Many people involved in the criminal legal system live on the economic margins. Most defendants are unable to hire their own lawyer due to indigency. In North Carolina, the average person in prison doesn’t have a high school diploma. The cost of involvement in the criminal legal system can quickly add up to thousands of dollars, but the people expected to pay these costs often don’t have the financial resources to do so. Debt that results from this involvement can be difficult or impossible for them to pay off. North Carolina law provides a number of ways for court officials to attempt to collect criminal financial obligations. One option allows judges to order some of these financial obligations converted to a civil judgment.

When a judge orders criminal financial obligations converted to a civil judgment, justice-involved people face seizure of their state tax refunds, loss of real estate or their equity in it, barriers to expunging their criminal record, and difficulty finding housing and employment. Saddling people with a civil judgment in addition to a criminal record, time in jail or prison, or other consequences of involvement with the criminal legal system can have harmful, and sometimes unanticipated, consequences.

Analyzing data from North Carolina’s Civil Case Processing System, commonly known as VCAP, this paper reveals the extent to which courts are converting criminal financial obligations to civil judgments, the impact on justice-involved people’s financial wellbeing, and how ineffective this practice is in promoting debt collection in North Carolina. The U.S. Constitution requires that courts waive criminal financial obligations when people cannot afford to pay them. Ultimately, we find that North Carolina’s law allowing courts to waive criminal financial obligations is not used as it should be, given the high percentage of indigent justice-involved individuals.

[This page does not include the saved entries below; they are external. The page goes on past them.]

import Summits.MatrixMultiplication.OmegaCensus.STPPKernelListerDataZ61
import Summits.MatrixMultiplication.OmegaCensus.STPPKernelListerSplit


/-!
# ω-census (abelian STPP census): kernel lister rows for `ℤ₆₁` (split form), file 25 of 74 (kernel computation)

HONEST FRAMING (pub-omega census; verbatim): lottery ticket; floor = certified bounds/negative ranges.
Census STRUCTURE (seat pub-omega-stpp-2 gen 29, 2026-08-29), family (b2).  One chunk of the root computation of the kernel lister at `n = 61` in SPLIT
form (`KLister.scanFirstSel2C`, `STPPKernelListerSplit.lean`): first block (2, 3, 4), second blocks in `sel2Z61S25` (126 shapes).  Twin estimate ≈ 133772 calls ≈ 86 s of kernel
(HOME `pub-omega-stpp-2-g29/code/split_plan.py`, `klister_lean.py`).  Assembled in `STPPKernelListerCapstoneZ61.lean`.  Pure finite computation; nothing here is
progress on `ω`.
-/

namespace Summit.MatrixMultiplication.OmegaCensus.KLister

/-- First blocks of this file. [folklore] -/
def sel1Z61S25 : List Shape := [(2, 3, 4)]
/-- Second blocks of this file. [folklore] -/
def sel2Z61S25 : List Shape := [(2, 2, 15), (2, 3, 10), (2, 5, 6), (2, 6, 5), (2, 10, 3), (2, 15, 2), (3, 2, 10), (3, 4, 5), (3, 5, 4), (3, 10, 2), (4, 3, 5), (4, 5, 3), (5, 2, 6), (5, 3, 4), (5, 4, 3), (5, 6, 2), (6, 2, 5), (6, 5, 2), (10, 2, 3), (10, 3, 2), (15, 2, 2), (2, 2, 14), (2, 4, 7), (2, 7, 4), (2, 14, 2), (4, 2, 7), (4, 7, 2), (7, 2, 4), (7, 4, 2), (14, 2, 2), (2, 3, 9), (2, 9, 3), (3, 2, 9), (3, 3, 6), (3, 6, 3), (3, 9, 2), (6, 3, 3), (9, 2, 3), (9, 3, 2), (2, 2, 13), (2, 13, 2), (13, 2, 2), (2, 5, 5), (5, 2, 5), (5, 5, 2), (2, 2, 12), (2, 3, 8), (2, 4, 6), (2, 6, 4), (2, 8, 3), (2, 12, 2), (3, 2, 8), (3, 4, 4), (3, 8, 2), (4, 2, 6), (4, 3, 4), (4, 4, 3), (4, 6, 2), (6, 2, 4), (6, 4, 2), (8, 2, 3), (8, 3, 2), (12, 2, 2), (3, 3, 5), (3, 5, 3), (5, 3, 3), (2, 2, 11), (2, 11, 2), (11, 2, 2), (2, 3, 7), (2, 7, 3), (3, 2, 7), (3, 7, 2), (7, 2, 3), (7, 3, 2), (2, 2, 10), (2, 4, 5), (2, 5, 4), (2, 10, 2), (4, 2, 5), (4, 5, 2), (5, 2, 4), (5, 4, 2), (10, 2, 2), (2, 2, 9), (2, 3, 6), (2, 6, 3), (2, 9, 2), (3, 2, 6), (3, 3, 4), (3, 4, 3), (3, 6, 2), (4, 3, 3), (6, 2, 3), (6, 3, 2), (9, 2, 2), (2, 2, 8), (2, 4, 4), (2, 8, 2), (4, 2, 4), (4, 4, 2), (8, 2, 2), (2, 3, 5), (2, 5, 3), (3, 2, 5), (3, 5, 2), (5, 2, 3), (5, 3, 2), (2, 2, 7), (2, 7, 2), (7, 2, 2), (3, 3, 3), (2, 2, 6), (2, 3, 4), (2, 4, 3), (2, 6, 2), (3, 2, 4), (3, 4, 2), (4, 2, 3), (4, 3, 2), (6, 2, 2), (2, 2, 5), (2, 5, 2), (5, 2, 2), (2, 3, 3), (3, 2, 3)]

set_option maxRecDepth 32768 in
set_option maxHeartbeats 4000000 in
/-- Rows of the kernel lister at `61` (split form) for this file's selections. [folklore] -/
theorem scanSel_Z61_S25 :
    scanFirstSel2C 61 deadZ61 (fun s => sel1Z61S25.contains s) (fun t => sel2Z61S25.contains t) chunksZ61 = true := by
  decide +kernel

end Summit.MatrixMultiplication.OmegaCensus.KLister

Advocates may convert criminal financial obligations to civil judgments to prevent the harsh consequences of unpaid criminal debt. However, the consequences of non-payment of civil judgments can also be harsh, lasting until the amount, including interest in many instances, is paid in full. Rather than converting criminal financial obligations to civil judgments, court officials should waive or reduce criminal financial obligations when allowed by law.